» EXERCISE MATERIALS

/-- ★ **ROWS 15 ∧ 16 AT GENERIC `(R₁, R₂)` FROM ONE DISPLAY ON THE FAITHFUL BLOCK MAP** — the CASCADE-R × faithful twin of p547421's
`t39_hksum_oneCube_opsYOfLetters(R∕_F)` over n06-j's generic route `thm39_and_kernelSum_of_pin_rowConst261BlkViaDatum` (representatives `repSite39F`,
their invariances `len_repSite39F` ∕ `dist_repSite39F_left` ∕ `_right` from n06-i's binder `hβI`): from the display `h348` («for members above `M₁`, `α₀ ∈
(0, a₁∕(c35Y·M)]`, `U ∈ R₁`: `L39(U)` has a two-sided inverse with block majorant `B₀(Lʲη)⁻⁴e^{−δ₀d}` w.r.t. `blk39F (bI x)`»), the letter coherence `hC` and
the `𝔈`-pin `hEK39`, the two leaves `B9.Thm39Printed … (bg9YR … R₁ R₂) (fun x => rwKernelExpansionR R₁ R₂ (ops x).EK39)` ∧ `B9.RWKernelSumYields …`.
[cite: Balaban1985BackgroundPropagators, Thm 3.9 (3.98)–(3.99) p.413 + Thm 3.2 (3.48) p.398 + (3.96) p.411; Balaban1984PropagatorsII, (2.51) p.232 + Lemma 2.1 (2.61) p.234 + p.248] -/
theorem t39_hksum_oneCube_opsYOfLetters_FR (α' r B₀ δ₀ a₁ M₁ : ℝ)
    (hα'0 : 0 < α') (hα'1 : α' < 1) (hr : 0 < r) (hrδ : r ≤ δ₀) (hB₀ : 0 < B₀) (ha₁ : 0 < a₁) (hM₁ : 0 < M₁)
    (h348 : ∀ x : MemberY θ.d₆ θ.ℓ₆ θ.hd' θ.hL' θ.b₀ θ.b₁ Mstar, M₁ ≤ (geo9Y x).M → ∀ α₀ : ℝ, 0 < α₀ → c35Y * (geo9Y x).M * α₀ ≤ a₁ →
      ∀ U : (bg9YR (Matrix (Fin N) (Fin N) ℂ) (specialUnitaryUnits (Fin N)) R₁ R₂ x).Cfg,
        (bg9YR (Matrix (Fin N) (Fin N) ℂ) (specialUnitaryUnits (Fin N)) R₁ R₂ x).Reg335 c35Y α₀ U →
          Conv348Blk (oneCubeOps39YFR θ Mstar 𝔏 R₁ R₂ bI x) B₀ δ₀ U)
    (hC : ∀ x : MemberY θ.d₆ θ.ℓ₆ θ.hd' θ.hL' θ.b₀ θ.b₁ Mstar, (𝔏 x).C = CY x.toKIdx (𝔏 x).parS (𝔏 x).Gp)
    (hβI : ∀ (x : MemberY θ.d₆ θ.ℓ₆ θ.hd' θ.hL' θ.b₀ θ.b₁ Mstar) (f : FBondY x.toKIdx) (c : IBondY x.toKIdx),
      blkV1 x.hN x.D f = β x.hN x.D x.hk c → β x.hN x.D x.hk (bI x f) = blkV1 x.hN x.D f)
    (hEK39 : ∀ x : MemberY θ.d₆ θ.ℓ₆ θ.hd' θ.hL' θ.b₀ θ.b₁ Mstar,
      rwKernelExpansionR R₁ R₂ ((opsYOfLetters N θ Mstar 𝔏 𝔈) x).EK39 =
      EK39OfOpsBlkVia (oneCubeOps39YFR θ Mstar 𝔏 R₁ R₂ bI x) (oneCubeReading39 _) (θ.d₆ + 1)
        (2 * (1 * B₀) * B9RowSum261DefiniteFaces.rowConst261 (geo9Y (d := θ.d₆) (ℓ := θ.ℓ₆) (hd := θ.hd') (hL := θ.hL')
          (b₀ := θ.b₀) (b₁ := θ.b₁) (Mstar := Mstar)) (α' * r)) ((1 - α') * r) (repSite39F x.toKIdx (bI x))) :
    B9.Thm39Printed (θ.d₆ + 1) c35Y geo9Y (bg9YR (Matrix (Fin N) (Fin N) ℂ) (specialUnitaryUnits (Fin N)) R₁ R₂)
        (fun x => rwKernelExpansionR R₁ R₂ ((opsYOfLetters N θ Mstar 𝔏 𝔈) x).EK39) ∧
      B9.RWKernelSumYields (θ.d₆ + 1) geo9Y (bg9YR (Matrix (Fin N) (Fin N) ℂ) (specialUnitaryUnits (Fin N)) R₁ R₂)
        (fun x => rwKernelExpansionR R₁ R₂ ((opsYOfLetters N θ Mstar 𝔏 𝔈) x).EK39)
        (fun x => siteKernelR R₁ R₂ ((opsYOfLetters N θ Mstar 𝔏 𝔈) x).Cinv) :=
  thm39_and_kernelSum_of_pin_rowConst261BlkViaDatum (fun x => oneCubeOps39YFR θ Mstar 𝔏 R₁ R₂ bI x) (fun _ => oneCubeReading39 _)
    (fun x => siteKernelR R₁ R₂ ((opsYOfLetters N θ Mstar 𝔏 𝔈) x).Cinv) (θ.d₆ + 1) (fun x => repSite39F x.toKIdx (bI x))
    (1 / 2) α' r δ₀ 0 B₀ 1 a₁ M₁ (cR39 (basis39 (Matrix (Fin N) (Fin N) ℂ)) * Fintype.card (κ39 (Matrix (Fin N) (Fin N) ℂ))) c35Y_pos
    one_half_pos one_half_lt_one hα'0 hα'1 hr hrδ le_rfl hB₀ zero_le_one ha₁ hM₁ (mul_nonneg (cR39_nonneg _) (Nat.cast_nonneg _))
    (fun x => staticOK39Blk_oneCube _ _ (geo9Y_dist_triangle x) (geo9Y_dist_self x) (geo9K_dist_nonneg' x.toKIdx) (geo9Y_len_pos x))
    (fun _ => locality39Blk_oneCube _ _) rowSum261_geo9Y (fun x y => len_repSite39F (hβI x) y)
    (fun x y z => dist_repSite39F_left (hβI x) y z) (fun x z y => dist_repSite39F_right (hβI x) z y)
    (kerReadsLeVia_opsYOfLettersR_F θ Mstar 𝔏 𝔈 R₁ R₂ bI hC (fun x => oneCubeOps39YFR θ Mstar 𝔏 R₁ R₂ bI x) (fun _ => rfl) (fun _ => rfl))
    (fun x hM α₀ hα ha U hU => schemas39_oneCube_of_conv348 _ _ r le_rfl (geo9Y_M_nonneg θ Mstar x) (h348 x hM α₀ hα ha U hU)) hEK39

» WORK ITEM
Lines from the top of the data above through the line with "from n06-i's binder", both ends included: copy them exactly, nothing more.

» ANSWER TO THE EXERCISE
/-- ★ **ROWS 15 ∧ 16 AT GENERIC `(R₁, R₂)` FROM ONE DISPLAY ON THE FAITHFUL BLOCK MAP** — the CASCADE-R × faithful twin of p547421's
`t39_hksum_oneCube_opsYOfLetters(R∕_F)` over n06-j's generic route `thm39_and_kernelSum_of_pin_rowConst261BlkViaDatum` (representatives `repSite39F`,
their invariances `len_repSite39F` ∕ `dist_repSite39F_left` ∕ `_right` from n06-i's binder `hβI`): from the display `h348` («for members above `M₁`, `α₀ ∈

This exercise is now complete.